**AIM OF THE EXERCISE**. Exactly the lines from the first line of the listing through the line containing "theorem scalarCurvature_eventuallyEq_zero_of_soliton (hg" should appear in the output, unchanged.

**MATERIAL SHOWN**.
/-- **The zero set of the scalar curvature of a gradient Ricci soliton with `S ≥ 0`, `λ ≥ 0`, is
open** (E. Hopf's strong minimum principle applied, in the chart at a zero `x₀` of `S`, to the
non-negative solution `S ∘ φ⁻¹` of `−g^{ij}∂ᵢⱼS + ⟨g^{kl}Γ_{kl} + ∇f, ∂S⟩ + 2λS = 2|Ric|² ≥ 0`,
Hamilton's identity `ΔS − ⟨∇f, ∇S⟩ = 2λS − 2|Ric|²`).
[cite: EminentiLanaveMantegazza2008, §3] [cite: LopezGomez2012, Thm. 1.2]
[cite: MunteanuWang2016, §2 (p. 6)] -/
theorem scalarCurvature_eventuallyEq_zero_of_soliton (hg : g.IsRiemannian) {f : M → ℝ}
    (hf : ContMDiff (𝓡 n) 𝓘(ℝ, ℝ) ∞ f) {lam : ℝ} (hlam : 0 ≤ lam)
    (hsol : ∀ (x : M) (X Y : TangentSpace (𝓡 n) x),
      g.ricci x X Y + g.hessian f x X Y = lam * g.val x X Y)
    (hS0 : ∀ x, 0 ≤ g.scalarCurvature x) {x₀ : M} (hx₀ : g.scalarCurvature x₀ = 0) :
    ∀ᶠ x in 𝓝 x₀, g.scalarCurvature x = 0 := by
  classical
  set bE := (EuclideanSpace.basisFun (Fin n) ℝ).toBasis with hbE
  -- the chart at `x₀`, components and representatives
  set G := chartRep (𝓡 n) (fun _ ↦ g) x₀ 0 with hGdef
  set T : Set (EuclideanSpace ℝ (Fin n)) := (extChartAt (𝓡 n) x₀).target with hT
  have hTo : IsOpen T := isOpen_extChartAt_target x₀
  have hGm : MetricCoord.IsMetricOn G T :=
    Lorentzian.OpensChart.isMetricOn_repr (val_chartPullback_eq_chartRep (fun _ : ℝ ↦ g) x₀ 0)
  have hGpos : ∀ y ∈ T, ∀ v : EuclideanSpace ℝ (Fin n), v ≠ 0 → 0 < G y v v := by
    intro y hy v hv
    rw [hGdef, show y = ((⟨y, hy⟩ : chartTarget (𝓡 n) x₀) : EuclideanSpace ℝ (Fin n)) from rfl,
      chartRep_apply]
    exact chartPullback_pos g x₀ ⟨y, hy⟩ (fun w hw ↦ hg _ w hw) v hv
  set fc : EuclideanSpace ℝ (Fin n) → ℝ := f ∘ (extChartAt (𝓡 n) x₀).symm with hfc
  set Sc : EuclideanSpace ℝ (Fin n) → ℝ := g.scalarCurvature ∘ (extChartAt (𝓡 n) x₀).symm with hSc
  have hfcs : ContDiffOn ℝ ∞ fc T := by
    rw [hfc, ← contMDiffOn_iff_contDiffOn]
    exact hf.comp_contMDiffOn (contMDiffOn_extChartAt_symm x₀)
  have hScs : ContDiffOn ℝ ∞ Sc T := by
    rw [hSc, ← contMDiffOn_iff_contDiffOn]
    exact (contMDiff_scalarCurvature g).comp_contMDiffOn (contMDiffOn_extChartAt_symm x₀)
  have hsolc := soliton_chartRep_target g x₀ hf hsol
  have hScal : ∀ y ∈ T, Sc y = MetricCoord.scalAt G y := fun y hy ↦
    Lorentzian.scalarCurvature_chartInv_eq g x₀ ⟨y, hy⟩
  have hSgerm : ∀ y ∈ T, Sc =ᶠ[𝓝 y] MetricCoord.scalAt G := fun y hy ↦ by
    filter_upwards [hTo.mem_nhds hy] with z hz using hScal z hz
  -- `|Ric|² ≥ 0` in the chart
  have hN : ∀ y ∈ T, 0 ≤ MetricCoord.normSqAt G y (MetricCoord.ricAt G y) := by
    intro y hy
    haveI := (chartPullback (𝓡 n) g x₀).hasLeviCivita
    have hpb : (chartPullback (𝓡 n) g x₀).IsRiemannian := fun u w hw ↦
      chartPullback_pos g x₀ u (fun w' hw' ↦ hg _ w' hw') w hw
    rw [hGdef, ← Lorentzian.OpensChart.normSq_ricci_eq_normSqAt
      (val_chartPullback_eq_chartRep (fun _ : ℝ ↦ g) x₀ 0) ⟨y, hy⟩]
    exact (chartPullback (𝓡 n) g x₀).normSq_nonneg _ hpb _
  -- a closed ball in the chart around `u₀ = φ x₀`
  set u₀ : EuclideanSpace ℝ (Fin n) := extChartAt (𝓡 n) x₀ x₀ with hu₀
  have hu₀T : u₀ ∈ T := mem_extChartAt_target x₀
  obtain ⟨R, hR, hRT⟩ := nhds_basis_closedBall.mem_iff.mp (hTo.mem_nhds hu₀T)
  set Ω : Set (EuclideanSpace ℝ (Fin n)) := ball u₀ R with hΩ
  have hΩT : Ω ⊆ T := ball_subset_closedBall.trans hRT
  -- the coefficients of `𝔏 = −g^{ij}∂ᵢⱼ + bⁱ∂ᵢ + 2λ`
  set a : EuclideanSpace ℝ (Fin n) → Fin n → Fin n → ℝ := fun y i j ↦ MetricCoord.ginv G bE y i j
    with ha
  set wv : EuclideanSpace ℝ (Fin n) → EuclideanSpace ℝ (Fin n) := fun y ↦
    (∑ k, ∑ l, MetricCoord.ginv G bE y k l • MetricCoord.chrAt G y (bE k) (bE l)) +
      MetricCoord.sharpAt G y (fderiv ℝ fc y) with hwv
  set bco : EuclideanSpace ℝ (Fin n) → Fin n → ℝ := fun y i ↦ wv y i with hbco
  -- (i) symmetry and ellipticity
  have ha_symm : ∀ y ∈ Ω, ∀ i j, a y i j = a y j i := fun y hy i j ↦
    MetricCoord.ginv_comm bE (hGm.isInvertible y (hΩT hy)) (hGm.symm y (hΩT hy)) i j
  obtain ⟨μ, hμ, hell'⟩ :=
    MetricCoordEuclid.exists_pos_le_sum_ginv hGm hGpos (isCompact_closedBall u₀ R) hRT
  have hell : ∀ y ∈ Ω, ∀ ξ : EuclideanSpace ℝ (Fin n),
      μ * ‖ξ‖ ^ 2 ≤ ∑ i, ∑ j, a y i j * ξ i * ξ j := fun y hy ξ ↦
    hell' y (ball_subset_closedBall hy) ξ
  -- (ii) local boundedness of the coefficients
  have hwvc : ContinuousOn wv T := by
    refine ContinuousOn.add (continuousOn_finsetSum _ fun k _ ↦
      continuousOn_finsetSum _ fun l _ ↦ ?_) ?_
    · exact (hGm.contDiffOn_ginv bE k l).continuousOn.smul
        ((hGm.contDiffOn_chrAt.continuousOn.clm_apply continuousOn_const).clm_apply
          continuousOn_const)
    · exact hGm.contDiffOn_sharpAt.continuousOn.clm_apply
        (hfcs.continuousOn_fderiv_of_isOpen hTo (by simp))
  have hbdd : ∀ K ⊆ Ω, IsCompact K →
      ∃ C, ∀ y ∈ K, (∀ i j, |a y i j| ≤ C) ∧ (∀ i, |bco y i| ≤ C) ∧ |(fun _ ↦ 2 * lam) y| ≤ C := by
    intro K hKΩ hK
    have hKT : K ⊆ T := hKΩ.trans hΩT
    set Φ : EuclideanSpace ℝ (Fin n) → ℝ := fun y ↦
      (∑ i, ∑ j, |a y i j|) + (∑ i, |bco y i|) + |2 * lam| with hΦ
    have hΦc : ContinuousOn Φ K := by
      refine ContinuousOn.add (ContinuousOn.add (continuousOn_finsetSum _ fun i _ ↦
        continuousOn_finsetSum _ fun j _ ↦ ?_) (continuousOn_finsetSum _ fun i _ ↦ ?_))
        continuousOn_const
      · exact ((hGm.contDiffOn_ginv bE i j).continuousOn.mono hKT).abs
      · exact (((EuclideanSpace.proj i).continuous.comp_continuousOn (hwvc.mono hKT))).abs
    obtain ⟨C, hC⟩ := hK.exists_bound_of_continuousOn hΦc
    have hΦle : ∀ y ∈ K, Φ y ≤ C := fun y hy ↦ (Real.le_norm_self _).trans (hC y hy)
    have h1 : ∀ y i j, |a y i j| ≤ Φ y := fun y i j ↦ by
      have h := Finset.single_le_sum (f := fun j ↦ |a y i j|) (fun _ _ ↦ abs_nonneg _)
        (Finset.mem_univ j)
      have h' := Finset.single_le_sum (f := fun i ↦ ∑ j, |a y i j|)
        (fun _ _ ↦ Finset.sum_nonneg fun _ _ ↦ abs_nonneg _) (Finset.mem_univ i)
      have h3 : 0 ≤ ∑ i, |bco y i| := Finset.sum_nonneg fun _ _ ↦ abs_nonneg _
      have h4 : 0 ≤ |2 * lam| := abs_nonneg _
      simp only [hΦ]
      linarith
    have h2 : ∀ y i, |bco y i| ≤ Φ y := fun y i ↦ by
      have h := Finset.single_le_sum (f := fun i ↦ |bco y i|) (fun _ _ ↦ abs_nonneg _)
        (Finset.mem_univ i)
      have h3 : 0 ≤ ∑ i, ∑ j, |a y i j| :=
        Finset.sum_nonneg fun _ _ ↦ Finset.sum_nonneg fun _ _ ↦ abs_nonneg _
      have h4 : 0 ≤ |2 * lam| := abs_nonneg _
      simp only [hΦ]
      linarith
    have h3 : ∀ y : EuclideanSpace ℝ (Fin n), |(fun _ ↦ 2 * lam) y| ≤ Φ y := fun y ↦ by
      have h3 : 0 ≤ ∑ i, ∑ j, |a y i j| :=
        Finset.sum_nonneg fun _ _ ↦ Finset.sum_nonneg fun _ _ ↦ abs_nonneg _
      have h4 : 0 ≤ ∑ i, |bco y i| := Finset.sum_nonneg fun _ _ ↦ abs_nonneg _
      simp only [hΦ]
      linarith
    exact ⟨C, fun y hy ↦ ⟨fun i j ↦ (h1 y i j).trans (hΦle y hy),
      fun i ↦ (h2 y i).trans (hΦle y hy), (h3 y).trans (hΦle y hy)⟩⟩
  -- (iii) the differential inequality `𝔏 Sc = 2|Ric|² ≥ 0` on `Ω`
  have hLu : ∀ y ∈ Ω, 0 ≤ -(∑ i, ∑ j, a y i j * fderiv ℝ (fderiv ℝ Sc) y
      (EuclideanSpace.single i 1) (EuclideanSpace.single j 1)) +
      ∑ i, bco y i * fderiv ℝ Sc y (EuclideanSpace.single i 1) + (fun _ ↦ 2 * lam) y * Sc y := by
    intro y hyΩ
    have hy : y ∈ T := hΩT hyΩ
    -- first-order part: `Σ bᵢ ∂ᵢSc = DSc(wv)`
    have hfirst : ∑ i, bco y i * fderiv ℝ Sc y (EuclideanSpace.single i 1) =
        fderiv ℝ Sc y (wv y) := by
      conv_rhs => rw [← (EuclideanSpace.basisFun (Fin n) ℝ).sum_repr (wv y)]
      simp only [map_sum, map_smul, smul_eq_mul, EuclideanSpace.basisFun_repr,
        EuclideanSpace.basisFun_apply, hbco]
    -- second-order part: `Σ aᵢⱼ ∂ᵢⱼSc − DSc(Σ g^{kl}Γ_{kl}) = lapAt G Sc`
    have hbEi : ∀ i, (bE i : EuclideanSpace ℝ (Fin n)) = EuclideanSpace.single i 1 := fun i ↦ by
      rw [hbE, OrthonormalBasis.coe_toBasis, EuclideanSpace.basisFun_apply]
    have hsecond : ∑ i, ∑ j, a y i j * fderiv ℝ (fderiv ℝ Sc) y
        (EuclideanSpace.single i 1) (EuclideanSpace.single j 1) -
        fderiv ℝ Sc y (∑ k, ∑ l, MetricCoord.ginv G bE y k l • MetricCoord.chrAt G y (bE k) (bE l)) =
        MetricCoord.lapAt G Sc y := by
      rw [MetricCoord.lapAt_eq_sum G bE Sc y]
      simp only [map_sum, map_smul, smul_eq_mul, ha, hbEi, mul_sub, Finset.sum_sub_distrib]
    -- the chart identity `Δ scalAt = D scalAt(♯Df̂) + 2λ scalAt − 2|Ric|²`
    have hlap := hGm.lapAt_scalAt_of_soliton hy hfcs hsolc
    have hgerm := hSgerm y hy
    have hL1 : MetricCoord.lapAt G Sc y = MetricCoord.lapAt G (MetricCoord.scalAt G) y :=
      MetricCoord.lapAt_congr_of_eventuallyEq G hgerm
    have hD1 : fderiv ℝ Sc y = fderiv ℝ (MetricCoord.scalAt G) y := hgerm.fderiv_eq
    have hwvy : fderiv ℝ Sc y (wv y) =
        fderiv ℝ Sc y (∑ k, ∑ l, MetricCoord.ginv G bE y k l • MetricCoord.chrAt G y (bE k) (bE l)) +
          fderiv ℝ Sc y (MetricCoord.sharpAt G y (fderiv ℝ fc y)) := by
      rw [hwv, map_add]
    have hkey : -(∑ i, ∑ j, a y i j * fderiv ℝ (fderiv ℝ Sc) y
        (EuclideanSpace.single i 1) (EuclideanSpace.single j 1)) +
        ∑ i, bco y i * fderiv ℝ Sc y (EuclideanSpace.single i 1) + (fun _ ↦ 2 * lam) y * Sc y =
        2 * MetricCoord.normSqAt G y (MetricCoord.ricAt G y) := by
      rw [hfirst, hwvy]
      have h2 := hsecond
      rw [hL1, hlap] at h2
      rw [hD1, hScal y hy]
      rw [hD1] at h2
      simp only
      linarith
    rw [hkey]
    exact mul_nonneg two_pos.le (hN y hy)
  -- (iv) Hopf's minimum principle
  have hu : ContDiffOn ℝ 2 Sc Ω := (hScs.of_le (WithTop.coe_le_coe.mpr le_top)).mono hΩT
  have hum : ∀ y ∈ Ω, (0 : ℝ) ≤ Sc y := fun y _ ↦ hS0 _
  have hcn : ∀ y ∈ Ω, 0 ≤ (fun _ : EuclideanSpace ℝ (Fin n) ↦ 2 * lam) y := fun _ _ ↦ by
    simp only
    positivity
  have hSu₀ : Sc u₀ = 0 := by
    simp only [hSc, hu₀, Function.comp_apply, extChartAt_to_inv]
    exact hx₀
  have hev : ∀ᶠ y in 𝓝 u₀, Sc y = 0 :=
    Literature.Analysis.PDE.hopf_minimumPrinciple_eventually_eq isOpen_ball ha_symm hμ hell hbdd
      hcn hu hLu le_rfl hum (mem_ball_self hR) hSu₀
  -- (v) back to the manifold
  have h1 : ∀ᶠ x in 𝓝 x₀, Sc (extChartAt (𝓡 n) x₀ x) = 0 :=
    (continuousAt_extChartAt (I := 𝓡 n) x₀).eventually hev
  filter_upwards [h1, extChartAt_source_mem_nhds (I := 𝓡 n) x₀] with x hx hxs
  simpa only [hSc, Function.comp_apply, (extChartAt (𝓡 n) x₀).left_inv hxs] using hx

**OUTPUT FOR THIS TASK**.
/-- **The zero set of the scalar curvature of a gradient Ricci soliton with `S ≥ 0`, `λ ≥ 0`, is
open** (E. Hopf's strong minimum principle applied, in the chart at a zero `x₀` of `S`, to the
non-negative solution `S ∘ φ⁻¹` of `−g^{ij}∂ᵢⱼS + ⟨g^{kl}Γ_{kl} + ∇f, ∂S⟩ + 2λS = 2|Ric|² ≥ 0`,
Hamilton's identity `ΔS − ⟨∇f, ∇S⟩ = 2λS − 2|Ric|²`).
[cite: EminentiLanaveMantegazza2008, §3] [cite: LopezGomez2012, Thm. 1.2]
[cite: MunteanuWang2016, §2 (p. 6)] -/
theorem scalarCurvature_eventuallyEq_zero_of_soliton (hg : g.IsRiemannian) {f : M → ℝ}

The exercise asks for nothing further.